16:27fdobridge: <benjaminl> how much of a concern is compiler perf?
16:29fdobridge: <orowith2os> the more done at compile-time, the better :)
16:30fdobridge: <orowith2os> I thought `assert!()` is a runtime check, not a compile-time check?
16:30fdobridge: <orowith2os> or does that depend on the arguments
16:33fdobridge: <orowith2os> iouno
16:36fdobridge: <orowith2os> I figure, if something's wrong, you'll end up blowing up the user's computer rather than the compiler
16:36fdobridge: <benjaminl> I think confusion is probably from whether the compiler we're talking about is rustc or NAK
16:37fdobridge: <benjaminl> `assert!()` is (for all practical purposes) a runtime check from the perspective of rustc, but if we're putting `assert!()` in the NAK code it happens at compile-time for shaders on the user's computer
16:38fdobridge: <orowith2os> I see
16:38fdobridge: <orowith2os> nice thing to know :)
16:38fdobridge: <orowith2os> wouldn't you still not want that assert in NAK, for performance reasons?
16:39fdobridge: <orowith2os> or is that not really a worry
16:39fdobridge: <orowith2os> (or something for Later TM)
16:39fdobridge: <benjaminl> yeah, I was asking gfxstrand about that, my naive guess is that it doesn't matter in practice are are
16:39fdobridge: <benjaminl> yeah, I was asking gfxstrand about that, my naive guess is that it doesn't matter in practice (edited)
16:40fdobridge: <benjaminl> because all the asserts that we actually have are very cheap (and some are probably eliminated by rustc)

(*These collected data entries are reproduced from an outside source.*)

import Summits.AtomisticToContinuum.HydrodynamicLimit.Theses.JParityClosure
import Summits.AtomisticToContinuum.HydrodynamicLimit.Theorems.JParityClosureAssemblyReduction
import Summits.AtomisticToContinuum.HydrodynamicLimit.Theorems.DensityCap.Negative.DensityCapFalseOfDenseExcursionAbovePacking
import Literature.Analysis.FluidPDE.DissipativeMVEuler

/-!
# Disproof of `ParityBandClosure` (crux 7, stmt-AtomisticToContinuum-17608, route JParityClosure) — findings

Standing crux disprover `refuter-cdisprove-stmt-AtomisticToContinuum-17608-0`, cycle 1 (2026-08-17).

Crux: `ParityBandClosure := OddContactSymmetry → EvenStressEnskog → RateFloor → LocalSecondLaw → DensityCap →
_root_.HydrodynamicLimit` — the route's CLOSURE STEP: the five physics cruxes imply the packing-guarded summit
conjunct (`_root_.HydrodynamicLimit`, re-typed p126922, `= HydroLimitInBandDim 3`).

## Verdict of cycle 1: NO KILL — and WHY it resists (kernel-checked, §1)

`not_parityBandClosure_iff`: **`¬ ParityBandClosure ↔ (OddContactSymmetry ∧ EvenStressEnskog ∧ RateFloor ∧
LocalSecondLaw ∧ DensityCap) ∧ ¬ _root_.HydrodynamicLimit`.** A refutation of this crux must therefore (a) PROVE all
five open physics cruxes of the route AND (b) REFUTE the audited summit conjunct. Neither half is within reach of any
seat: (a) is the route's whole programme; (b) is the open problem from the negative side (failure of local
equilibrium for deterministic hard spheres at arbitrarily small reduced density, inside the packing guard). The crux
is sandwiched `Statement → ParityBandClosure` (`parityBandClosure_of_statement`) and is exactly as refutable as the
Statement is GIVEN the five cruxes — no more.

## Index

* §1 ANATOMY — `not_parityBandClosure_iff`, `parityBandClosure_of_statement`, the five VACUITY CHANNELS
  `parityBandClosure_of_not_<H>` (a refutation of ANY hypothesis closes this item trivially and kills the route),
  `parityBandClosure_iff_parityInBand` (modulo the two open supports the crux IS the typed glue `ParityInBand`;
  re-exported from the tree's `JParityClosureAssemblyReduction`).
* §2 LOAD-BEARING ANALYSIS of the five OUTER hypotheses — for each `H`, `ParityBandClosureWithout<H>` (the crux
  with `H` dropped) satisfies `Statement → Without<H> → ParityBandClosure` and
  `¬ Without<H> ↔ (other four) ∧ ¬ Statement`: **a `_false_without_<H>` theorem is EQUIVALENT to refuting the
  summit conjunct given the other four cruxes** (`not_statement_of_not_without<H>`). No such lemma can be landed by
  a disprover; "which hypotheses the proof must use" is undecidable from the negative side for a closed-`Prop`
  implication. (Contrast the sibling closure crux `HydroLimitInBand` 9133, whose INNER, universally quantified
  hypotheses — mass / momentum / energy equations, smoothness, tie, guard, `0 < σ` — ARE load-bearing by explicit
  witnesses: `Theorems/HydroLimitInBand/Negative/LoadBearing*.lean`, `SigmaZero.lean`. Those transfer verbatim to
  the CONCLUSION of this crux; see the caveat on stale modules below before importing `LoadBearingII`.)
* §3 THE ONE LIVE VACUITY CHANNEL WITH A NAMED TRIGGER — `parityBandClosure_of_denseExcursionAbovePacking`,
  `parityBandClosure_of_not_packingBandAt`: hypothesis `DensityCap` (13082) is filed UNGUARDED, and the tree proves
  `DensityCap → PackingBandAt (81/π)` (`DensityCapNegative.packingBandAt_of_densityCap`): a tied classical hs-Euler
  solution out-compressing the sure packing level `ρσ³ ≤ 81/π` at arbitrarily small `σ` (the open PDE implosion
  question `DenseExcursionAbovePacking`, MerleEtAl2022-type profiles through the typed equation of state) makes
  `DensityCap` FALSE and hence THIS crux TRUE FOR THE WRONG REASON (item closes, route dies). Planner note: filing
  `DensityCap` with the conjunct's packing guard (the DensityCap disprover's §8 repair) closes this channel; the
  guarded cap is all `ParityInBand` step (ii) consumes.
* §4 NATURAL STRENGTHENINGS — `ParityBandClosureUnguarded` (conclusion = the unguarded Literature conjecture):
  implies the crux (`parityBandClosure_of_unguarded`), and `¬ Unguarded ↔ X ∧ ¬ Literature.HydrodynamicLimit` —
  still needs X; with §3, `X → (Unguarded → PackingBandAt (81/π))`-type consequences are the implosion exposure of
  the OLD conjunct, which the re-type removed from the crux as filed. Uniform-threshold / all-`t` strengthenings:
  same shape, same obstruction (prose).
* §5 ENGINE HAZARDS for the intended proof (BF18 relative energy), as cheap checked facts for the provers:
  `not_isEntropyCutoff_id` — the in-tree engine `IsDissipativeMVSolution.entropy` quantifies over BOUNDED monotone
  continuous cut-offs `Z`; the identity (the only "cut-off" `LocalSecondLaw` speaks about) is not one;
  `total_entropy_balance_not_renormalised` — a two-cell toy: total entropy conserved while a bounded monotone
  renormalisation strictly DECREASES (heat exchange between the two atoms of a Young measure), i.e. the `Z = id`
  inequality does not dominate the renormalised family. These document the planner's G2 hazard; they do not bear on
  the truth of the crux. LITERATURE (§5 note, read this session): BrezinaFeireisl2018Revisited Def. 2.1 / Thm 2.5
  (arXiv:1710.10751) needs ONLY the total (`Z = id`) entropy balance for weak(mv)–strong uniqueness (polytropic
  caloric law) — G2 is a hazard of the VENDORED engine (Def. 2.9 form), not of the method. G1 (energy): the energy third of the Statement needs only a ONE-SIDED lower bound plus the
  exact total energy (`Theorems/JParityClosureAssemblyEnergyOneSided.lean`, `energyConjunct_of_lower`), and the
  density third is exactly `DensityCap` (`uniformL1_of_densityCap`); the crux's genuine content is the MOMENTUM third
  + the lower energy bound, i.e. the identification of the limit stress.
* §6 JUNK AUDIT of the shared `let`-objects (prose; all consistent — no orientation / normalisation / log-of-zero /
  empty-quantifier kill): see the docstring `junk_audit`.
* §7 `-- Targets`: none (payload.stuck_stubs = [], no line picked yet).
* §8 INFRASTRUCTURE HAZARD found while attacking (reported in NOTES/evidence): the farm serves STALE `.olean`s for
  modules whose SOURCE no longer compiles after the Statement re-type p126922 — e.g.
  `Theorems/DensityCap/Negative/ConjunctPacking.lean` (a verbatim copy fails: `h a₀ …` on the now-`∃ η₀`-headed
  conjunct; `DiluteSelfConsistency` unknown) still IMPORTS and exposes
  `packingBandAt_of_hydrodynamicLimit : HydrodynamicLimit → PackingBandAt (81/π)` and
  `JParityClosureDensityCap.densityCap_of_hydrodynamicLimit : HydrodynamicLimit → DensityCap` with `HydrodynamicLimit`
  now denoting the GUARDED conjunct — statements that were proved for the OLD unguarded abbrev and are NOT theorems
  for the new one. Likewise `HydroLimitInBandNegative.hydroLimitInBandWithoutGuard_iff : … ↔ _root_.HydrodynamicLimit`
  (LoadBearingII, pre-retype). THIS FILE IMPORTS NONE OF THEM (its three Summit imports were re-elaborated from
  source this session: `JParityClosureAssemblyReduction` is post-retype; `DensityCapFalseOfDenseExcursionAbovePacking`,
  `Packing`, `PolynomialCompression/Negative/Ladder` compile verbatim today). Provers: do not build on the stale
  lemmas until the tree is rebuilt from source.

Nothing in this file is sorried.
-/

noncomputable section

16:40fdobridge: <orowith2os> mm, mm
16:40fdobridge: <orowith2os> Later, then
16:40fdobridge: <benjaminl> I don't really have much experience with graphics drivers and shader compilers though, it's possible that I don't know the tradeoffs for perf stuff very well
16:40fdobridge: <orowith2os> can see if it actually has any impact that it's worth changing
16:41fdobridge: <benjaminl> in my own stuff, I usually only switch to `debug_assert!` if it's in a tight inner loop or something, and profiling shows an actual difference
16:41fdobridge: <benjaminl> which is... usually not the case
16:50fdobridge: <orowith2os> I wonder what benchmarking NAK and rusticl would be like, actually
16:50fdobridge: <orowith2os> you can't really `cargo bench`
16:51fdobridge: <orowith2os> sysprof, I guess?
17:15fdobridge: <karolherbst🐧🦀> yeah
17:15fdobridge: <karolherbst🐧🦀> I've used sysprof and hotspot
17:15fdobridge: <karolherbst🐧🦀> sysprof was kinda broken for a long time, but it seems much better now
17:23fdobridge: <orowith2os> mm, I gotta get used to sysprof anyways, considering it's a common occurrence in benchmarking GNOME's stuff like Mutter :v
17:24fdobridge: <karolherbst🐧🦀> ahh yeah, fair
22:46fdobridge: <gfxstrand> I have no idea why but my NAK runs are now suddenly down under an hour. 🤔
22:46fdobridge: <gfxstrand> The only thing I know I changed was not lowering indirect clip distances. That can't possibly be it, though, can it?!?
22:46fdobridge: <gfxstrand> If so, WTF was that slow?!?